Итак, мы отправились в путь с метателем говна.
Сестра из отделения в больнице «Северный Манчестер» хорошо знала Тома Смита. Это была та самая больница, где он напал на медсестру, так что им было сложновато забыть его.
Пока мы разговаривали с медперсоналом, из него вывалилась большая какашка. К. К. одела его в больничную сорочку, так что мы получили полный обзор его костлявой задницы. Сотрудники скорой помощи посмотрели на меня, и я извинился, сам не знаю почему: он просто был грязным ублюдком.
Медсестра спросила, зачем он это сделал.
– Отвали, шлюха, – сказал он, соскребая дерьмо с кровати и отправляя его на пол. Нас не смогли достаточно быстро доставить в боковую палату.
В палате стояла духота, вентиляции не было. Нам пришлось ждать два часа, прежде чем приехал врач. К этому моменту зэк еще раз обосрался, и палата стала вонять просто адски – а мы были прямо напротив главной стойки регистрации. Смит попытался плюнуть в доктора, назвал его ублюдком и отказался сдавать кровь или подписывать отказ.
– Послушайте, – сказал доктор, отведя меня в сторону. – Если мы возьмем его кровь, а потом он откажется от лечения, то ладно. Мы хотя бы попробовали. Если мы даже не попытаемся, а он уедет отсюда и умрет, у нас будут еще бо́льшие неприятности.
Мы вернулись в палату, доктор отошел в сторону, а Бумагомаратель накрыл голову Смита простыней. Мерзавец плевался, как верблюд, а я схватил его за хилую руку, положил ладонь ему на грудь и прижал к кровати. Любой наблюдавший за нами начальник пришел бы в ужас, но черт с ним, главное, что все получилось. Доктор вонзил шприц в придурка, взял кровь и избежал того, чтобы его окатили мокротой.

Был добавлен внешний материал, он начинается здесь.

import Mathlib
import HarnessLib
import Summits.Ventures.LatticeQCDFlow.Scaling.MartingaleLogWeightCLT

/-!
# LatticeQCDFlow / Scaling — THE LOSS LAW FOR MARTINGALE (AUTOREGRESSIVE) LOG-WEIGHTS: small
# likelihood-ratio increments with mean quadratic variation `→ s` have training loss `E[−L] → s/2`

HONEST FRAMING: exact (Metropolis-corrected) sampling algorithms for lattice gauge theory;
figures of merit are autocorrelation/cost numbers at stated couplings and volumes; no
continuum-physics claim.

Venture `LatticeQCDFlow` (cell pub-lqcd), topic `Scaling`; FANOUT row 3 (`s0-u1-a`, S0-B
implementation A, GEN-20).  NEW WORK of the cell (elementary), on row 3's GEN-19
`Scaling/MartingaleLogWeightCLT` (imported for its setting and its real estimates
`abs_log_one_add_taylor_two_le`, `abs_expm1_sq_sub_sq_le`; there: `L_n = Σ_t ℓ_{n,t} ⇒ N(−s/2, s)` and
`E e^{L_n} = 1`); NO definition is introduced; nothing is cited.

## Setting and statement

An array of per-site log-likelihood-ratio increments `ℓ_{n,t}` (`t < k_n`) on one probability space
with the LIKELIHOOD-RATIO MARTINGALE property `E[F(ℓ_{n,<t})·(e^{ℓ_{n,t}} − 1)] = 0` (bounded
measurable `F`) and `|ℓ_{n,t}| ≤ c_n → 0` — the log-weight of an autoregressive (site-by-site) flow
against its target, `L_n = Σ_t ℓ_{n,t}`, `E e^{L_n} = 1`, so that the flow's reverse training loss is
`KL(q ‖ p) = E_q[−L_n]`.
* `abs_neg_add_expm1_sub_half_sq_le` — pointwise: `|−x + (e^x − 1) − x²/2| ≤ 18·c·x²` for
  `|x| ≤ c ≤ 1/4` (`log(1+η) = η − η²/2 + O(η³)` read backwards);
* `abs_integral_neg_sub_half_integral_sq_le` — one increment: `|E[−ℓ] − E[ℓ²]/2| ≤ 18c·E[ℓ²]`
  (the martingale property kills `E[e^ℓ − 1]`);
* **`martingale_loss_tendsto`** — if the MEAN quadratic variation converges, `E[Σ_t ℓ_{n,t}²] → s`,
  then the training loss `E[−L_n] → s/2`.

Reading (value-free): with `Scaling/MartingaleLogNormalUniversality` (acceptance `→ erfc(√s/2)` under
convergence of the quadratic variation in probability) the large-volume conversion
`acc = erfc(√(KL/2))` of `Scaling/AcceptanceAlongCouplingSequences` extends from factorised to
autoregressive exact flow samplers: the training loss and the acceptance are both functions of the one
number `s`, half of it and `erfc` of half its root.
NOT CLAIMED: convergence in probability of the quadratic variation does not by itself give the mean
(`L¹`) convergence assumed here (uniform integrability is the gap); the forward loss `E_p[L]`; the
verification of the martingale property for a concrete architecture; rates; any value at the cell's
`(β, L)`; nothing re-scored.
-/

noncomputable section

namespace Summit.Ventures.LatticeQCDFlow.Theory2

open MeasureTheory ProbabilityTheory Filter Finset Real Set
open scoped Topology NNReal

/-! ## §1 The pointwise estimate -/

/-- `|−x + (e^x − 1) − x²/2| ≤ 18·c·x²` for `|x| ≤ c ≤ 1/4`. [ours] -/
theorem abs_neg_add_expm1_sub_half_sq_le {x c : ℝ} (hx : |x| ≤ c) (hc : c ≤ 1 / 4) :
    |-x + (Real.exp x - 1) - x ^ 2 / 2| ≤ 18 * c * x ^ 2 := by
  have hx1 : |x| ≤ 1 := hx.trans (hc.trans (by norm_num))
  set η : ℝ := Real.exp x - 1 with hη
  have hη2 : |η| ≤ 2 * |x| := Real.abs_exp_sub_one_le hx1
  have hηhalf : |η| ≤ 1 / 2 := hη2.trans (by linarith [hx.trans hc])
  have hlog : Real.log (1 + η) = x := by rw [hη, add_sub_cancel, Real.log_exp]
  have h1 := abs_log_one_add_taylor_two_le hηhalf
  rw [hlog] at h1
  have h2 := abs_expm1_sq_sub_sq_le hx1
  rw [← hη] at h2
  have e : -x + η - x ^ 2 / 2 = -(x - η + η ^ 2 / 2) + (η ^ 2 - x ^ 2) / 2 := by ring
  rw [e]
  have hx0 : 0 ≤ |x| := abs_nonneg x
  have hc0 : 0 ≤ c := hx0.trans hx
  calc |-(x - η + η ^ 2 / 2) + (η ^ 2 - x ^ 2) / 2|
      ≤ |-(x - η + η ^ 2 / 2)| + |(η ^ 2 - x ^ 2) / 2| := abs_add_le _ _
    _ = |x - η + η ^ 2 / 2| + |η ^ 2 - x ^ 2| / 2 := by rw [abs_neg, abs_div, abs_two]
    _ ≤ 2 * |η| ^ 3 + 3 * |x| ^ 3 / 2 := add_le_add h1 (by linarith)
    _ ≤ 2 * (2 * |x|) ^ 3 + 3 * |x| ^ 3 / 2 := by
        have := pow_le_pow_left₀ (abs_nonneg η) hη2 3
        linarith
    _ = (35 / 2) * |x| * |x| ^ 2 := by ring
    _ ≤ 18 * c * x ^ 2 := by
        rw [sq_abs]
        have : (35 / 2 : ℝ) * |x| ≤ 18 * c := by linarith
        exact mul_le_mul_of_nonneg_right this (sq_nonneg x)

/-! ## §2 The loss law -/

section Martingale

variable {Ω : Type*} [MeasurableSpace Ω] {P : Measure Ω} [IsProbabilityMeasure P]
  {ℓ : ℕ → ℕ → Ω → ℝ} {k : ℕ → ℕ}

/-- **One increment**: under the martingale property (`E[e^ℓ − 1] = 0`) and `|ℓ| ≤ c ≤ 1/4`,
`|E[−ℓ] − E[ℓ²]/2| ≤ 18c·E[ℓ²]`. [ours] -/
theorem abs_integral_neg_sub_half_integral_sq_le (hℓm : ∀ n t, Measurable (ℓ n t)) {c : ℕ → ℝ}
    (hc : ∀ n t ω, |ℓ n t ω| ≤ c n)
    (horth : ∀ (n t : ℕ) (F : (Fin t → ℝ) → ℝ) (K' : ℝ), Measurable F → (∀ w, |F w| ≤ K') →
      ∫ ω, F (fun i => ℓ n i ω) * (Real.exp (ℓ n t ω) - 1) ∂P = 0)
    {n : ℕ} (hcn : c n ≤ 1 / 4) (t : ℕ) :
    |(∫ ω, -ℓ n t ω ∂P) - (∫ ω, ℓ n t ω ^ 2 ∂P) / 2| ≤ 18 * c n * ∫ ω, ℓ n t ω ^ 2 ∂P := by
  -- integrability of the bounded pieces
  have hi : Integrable (ℓ n t) P :=
    Integrable.of_bound (hℓm n t).aestronglyMeasurable (c n)
      (ae_of_all _ fun ω => by rw [Real.norm_eq_abs]; exact hc n t ω)
  have hc1 : ∀ ω, |ℓ n t ω| ≤ 1 := fun ω => (hc n t ω).trans (hcn.trans (by norm_num))
  have hi2 : Integrable (fun ω => ℓ n t ω ^ 2) P := by
    refine Integrable.of_bound ((hℓm n t).pow_const 2).aestronglyMeasurable 1
      (ae_of_all _ fun ω => ?_)
    rw [Real.norm_eq_abs, abs_of_nonneg (sq_nonneg _), ← sq_abs]
    have := hc1 ω
    nlinarith [abs_nonneg (ℓ n t ω)]
  have hiη : Integrable (fun ω => Real.exp (ℓ n t ω) - 1) P := by
    refine Integrable.of_bound ((Real.measurable_exp.comp (hℓm n t)).sub measurable_const).aestronglyMeasurable
      2 (ae_of_all _ fun ω => ?_)
    rw [Real.norm_eq_abs]
    exact (Real.abs_exp_sub_one_le (hc1 ω)).trans (by linarith [hc1 ω])
  -- `E[e^ℓ − 1] = 0`
  have hη0 : ∫ ω, (Real.exp (ℓ n t ω) - 1) ∂P = 0 := by
    have h := horth n t (fun _ => 1) 1 measurable_const (fun _ => by simp)
    simpa using h
  -- assemble
  have hsum : ∫ ω, (-ℓ n t ω + (Real.exp (ℓ n t ω) - 1) - ℓ n t ω ^ 2 / 2) ∂P
      = (∫ ω, -ℓ n t ω ∂P) - (∫ ω, ℓ n t ω ^ 2 ∂P) / 2 := by
    have hfg : Integrable (fun ω => -ℓ n t ω + (Real.exp (ℓ n t ω) - 1)) P := hi.neg.add hiη
    rw [integral_sub hfg (hi2.div_const 2),
      integral_add (f := fun ω => -ℓ n t ω) (g := fun ω => Real.exp (ℓ n t ω) - 1) hi.neg hiη, hη0,
      add_zero, integral_div]
  rw [← hsum]
  calc |∫ ω, (-ℓ n t ω + (Real.exp (ℓ n t ω) - 1) - ℓ n t ω ^ 2 / 2) ∂P|
      ≤ ∫ ω, |-ℓ n t ω + (Real.exp (ℓ n t ω) - 1) - ℓ n t ω ^ 2 / 2| ∂P := by
        have h := norm_integral_le_integral_norm (μ := P)
          (fun ω => -ℓ n t ω + (Real.exp (ℓ n t ω) - 1) - ℓ n t ω ^ 2 / 2)
        simp only [Real.norm_eq_abs] at h
        exact h
    _ ≤ ∫ ω, 18 * c n * ℓ n t ω ^ 2 ∂P := by
        refine integral_mono_of_nonneg (ae_of_all _ fun ω => abs_nonneg _) (hi2.const_mul _)
          (ae_of_all _ fun ω => abs_neg_add_expm1_sub_half_sq_le (hc n t ω) hcn)
    _ = 18 * c n * ∫ ω, ℓ n t ω ^ 2 ∂P := integral_const_mul _ _

/-- **THE MARTINGALE LOSS LAW.**  Likelihood-ratio martingale increments with `|ℓ_{n,t}| ≤ c_n → 0`
and MEAN quadratic variation `E[Σ_{t<k_n} ℓ_{n,t}²] → s`: the reverse training loss of the
autoregressive flow, `E[−L_n] = E[−Σ_t ℓ_{n,t}]`, converges to `s/2`. [ours] -/
theorem martingale_loss_tendsto (hℓm : ∀ n t, Measurable (ℓ n t)) {c : ℕ → ℝ}
    (hc : ∀ n t ω, |ℓ n t ω| ≤ c n) (hc0 : Tendsto c atTop (𝓝 0))
    (horth : ∀ (n t : ℕ) (F : (Fin t → ℝ) → ℝ) (K' : ℝ), Measurable F → (∀ w, |F w| ≤ K') →
      ∫ ω, F (fun i => ℓ n i ω) * (Real.exp (ℓ n t ω) - 1) ∂P = 0)
    {s : ℝ} (hQ : Tendsto (fun n => ∫ ω, ∑ t ∈ Finset.range (k n), ℓ n t ω ^ 2 ∂P) atTop (𝓝 s)) :
    Tendsto (fun n => ∫ ω, -(∑ t ∈ Finset.range (k n), ℓ n t ω) ∂P) atTop (𝓝 (s / 2)) := by
  -- notation: `a_n = E[−L_n]`, `b_n = E[Q_n]`
  have hi : ∀ n t, Integrable (ℓ n t) P := fun n t =>
    Integrable.of_bound (hℓm n t).aestronglyMeasurable (c n)
      (ae_of_all _ fun ω => by rw [Real.norm_eq_abs]; exact hc n t ω)
  have hi2 : ∀ n t, Integrable (fun ω => ℓ n t ω ^ 2) P := fun n t => by
    refine Integrable.of_bound ((hℓm n t).pow_const 2).aestronglyMeasurable (c n ^ 2)
      (ae_of_all _ fun ω => ?_)
    rw [Real.norm_eq_abs, abs_of_nonneg (sq_nonneg _), ← sq_abs]
    exact pow_le_pow_left₀ (abs_nonneg _) (hc n t ω) 2
  have ha : ∀ n, ∫ ω, -(∑ t ∈ Finset.range (k n), ℓ n t ω) ∂P
      = ∑ t ∈ Finset.range (k n), ∫ ω, -ℓ n t ω ∂P := fun n => by
    rw [integral_neg, integral_finsetSum _ fun t _ => hi n t, ← Finset.sum_neg_distrib]
    simp_rw [integral_neg]
  have hb : ∀ n, ∫ ω, ∑ t ∈ Finset.range (k n), ℓ n t ω ^ 2 ∂P
      = ∑ t ∈ Finset.range (k n), ∫ ω, ℓ n t ω ^ 2 ∂P := fun n =>
    integral_finsetSum _ fun t _ => hi2 n t
  -- the remainder `r_n = a_n − b_n/2` is `≤ 18 c_n b_n` in absolute value, eventually
  have hcn : ∀ᶠ n in atTop, c n ≤ 1 / 4 := by
    have := (tendsto_order.1 hc0).2 (1 / 4) (by norm_num)
    exact this.mono fun n hn => hn.le
  have hr : ∀ᶠ n in atTop, |(∫ ω, -(∑ t ∈ Finset.range (k n), ℓ n t ω) ∂P)
      - (∫ ω, ∑ t ∈ Finset.range (k n), ℓ n t ω ^ 2 ∂P) / 2|
      ≤ 18 * |c n| * |∫ ω, ∑ t ∈ Finset.range (k n), ℓ n t ω ^ 2 ∂P| := by
    filter_upwards [hcn] with n hn
    rw [ha n, hb n, Finset.sum_div, ← Finset.sum_sub_distrib]
    have hb0 : 0 ≤ ∑ t ∈ Finset.range (k n), ∫ ω, ℓ n t ω ^ 2 ∂P :=
      Finset.sum_nonneg fun t _ => integral_nonneg fun ω => sq_nonneg _
    calc |∑ t ∈ Finset.range (k n), ((∫ ω, -ℓ n t ω ∂P) - (∫ ω, ℓ n t ω ^ 2 ∂P) / 2)|
        ≤ ∑ t ∈ Finset.range (k n), |(∫ ω, -ℓ n t ω ∂P) - (∫ ω, ℓ n t ω ^ 2 ∂P) / 2| :=
          Finset.abs_sum_le_sum_abs _ _
      _ ≤ ∑ t ∈ Finset.range (k n), 18 * c n * ∫ ω, ℓ n t ω ^ 2 ∂P :=
          Finset.sum_le_sum fun t _ => abs_integral_neg_sub_half_integral_sq_le hℓm hc horth hn t
      _ = 18 * c n * ∑ t ∈ Finset.range (k n), ∫ ω, ℓ n t ω ^ 2 ∂P := by rw [Finset.mul_sum]
      _ ≤ 18 * |c n| * |∑ t ∈ Finset.range (k n), ∫ ω, ℓ n t ω ^ 2 ∂P| := by
          rw [abs_of_nonneg hb0]
          exact mul_le_mul_of_nonneg_right (mul_le_mul_of_nonneg_left (le_abs_self _) (by norm_num)) hb0
  -- `r_n → 0`
  have hr0 : Tendsto (fun n => (∫ ω, -(∑ t ∈ Finset.range (k n), ℓ n t ω) ∂P)
      - (∫ ω, ∑ t ∈ Finset.range (k n), ℓ n t ω ^ 2 ∂P) / 2) atTop (𝓝 0) := by
    have hbound : Tendsto (fun n => 18 * |c n| * |∫ ω, ∑ t ∈ Finset.range (k n), ℓ n t ω ^ 2 ∂P|)
        atTop (𝓝 0) := by
      have h := ((continuous_abs.tendsto 0).comp hc0).const_mul 18
      have h' := (continuous_abs.tendsto s).comp hQ
      simp only [Function.comp_def, abs_zero, mul_zero] at h
      have := h.mul h'
      simpa using this
    exact squeeze_zero_norm' (by filter_upwards [hr] with n hn; simpa [Real.norm_eq_abs] using hn) hbound
  -- `a_n = r_n + b_n/2`
  have h := hr0.add (hQ.div_const 2)
  rw [zero_add] at h
  refine h.congr fun n => ?_
  ring

end Martingale

end Summit.Ventures.LatticeQCDFlow.Theory2

end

Том Смит, однако, теперь клокотал и булькал, маленькая машинка для производства дерьма. Мы пробыли в больнице три с половиной часа, и на меня накатила дурнота. Я и сейчас чувствую эту вонь. Бумагомаратель был прав. Мы часто смеялись от отчаяния. Смит отказался убираться, так же как отказался и от процедуры, накрыв простыней свою ужасную башку. Через четыре часа пришли наши сменщики. И никогда еще я не был так рад закончить рабочий день.
Затем был Кросби, парень из крыла А, не сексуальный преступник, а тот, кто проходил по программе собственной защиты – он залез в долги в крыле В из-за наркотиков. Мы приняли его в медицинское отделение потому, что у него было расстройство личности и он угрожал причинить себе вред.
Был прекрасный солнечный день, и мы вывели во двор около тринадцати заключенных, чтобы те могли немного размяться. Не успели они выйти, как я заметил, что мои зэки сбились в кучу возле забора.
– Мистер Сэмворт! Мистер Сэмворт! Впустите нас!
Это были парни категории А, требующие высокого уровня безопасности, из тех, с кем не хотелось бы встречаться на темной улице. И вот эти ребята сгрудились, как дети, в страхе прижимаясь друг к другу.
Посреди двора стоял Кросби, совершенно голый. Сначала я подумал, что он прикрывает свой член, но нет. У него в руках было дерьмо. Он медленно начал втирать эту дрянь себе в живот, грудь и голову. Вонь была невероятной.
– А-а-а-а! А-а-а! Держите его подальше от нас!
Три часа спустя, когда все успокоились и он помылся и переоделся, я спросил Кросби, что на него нашло.
– Не знаю, мистер С., – сказал он. – Просто мне показалось, что это правильно.
13. Солянка из наркоты
Наркотики всегда находят дорогу в тюрьму. Они повсюду. Можно быть самым находчивым офицером, отличаться трудолюбием и добросовестностью, и все равно, черт возьми, у вас не получится ничего с этим поделать. Я мог бы пробегать весь день, пытаясь отобрать у заключенных все запрещенные вещества, как-то бороться с этим – но человек в одиночку никогда не выиграет войну. Как только наркотики окажутся внутри тюрьмы, они начнут распространяться. Люди будут получать и принимать их.
Хотите верьте, хотите нет, но можно пройти мимо Стрэнджуэйс – почти в центре города! – и бросить туда что-то. В крыле К, где над дворами натянута сетка, зимой бросают снежки с запрещенкой, которую можно собрать, когда они растают.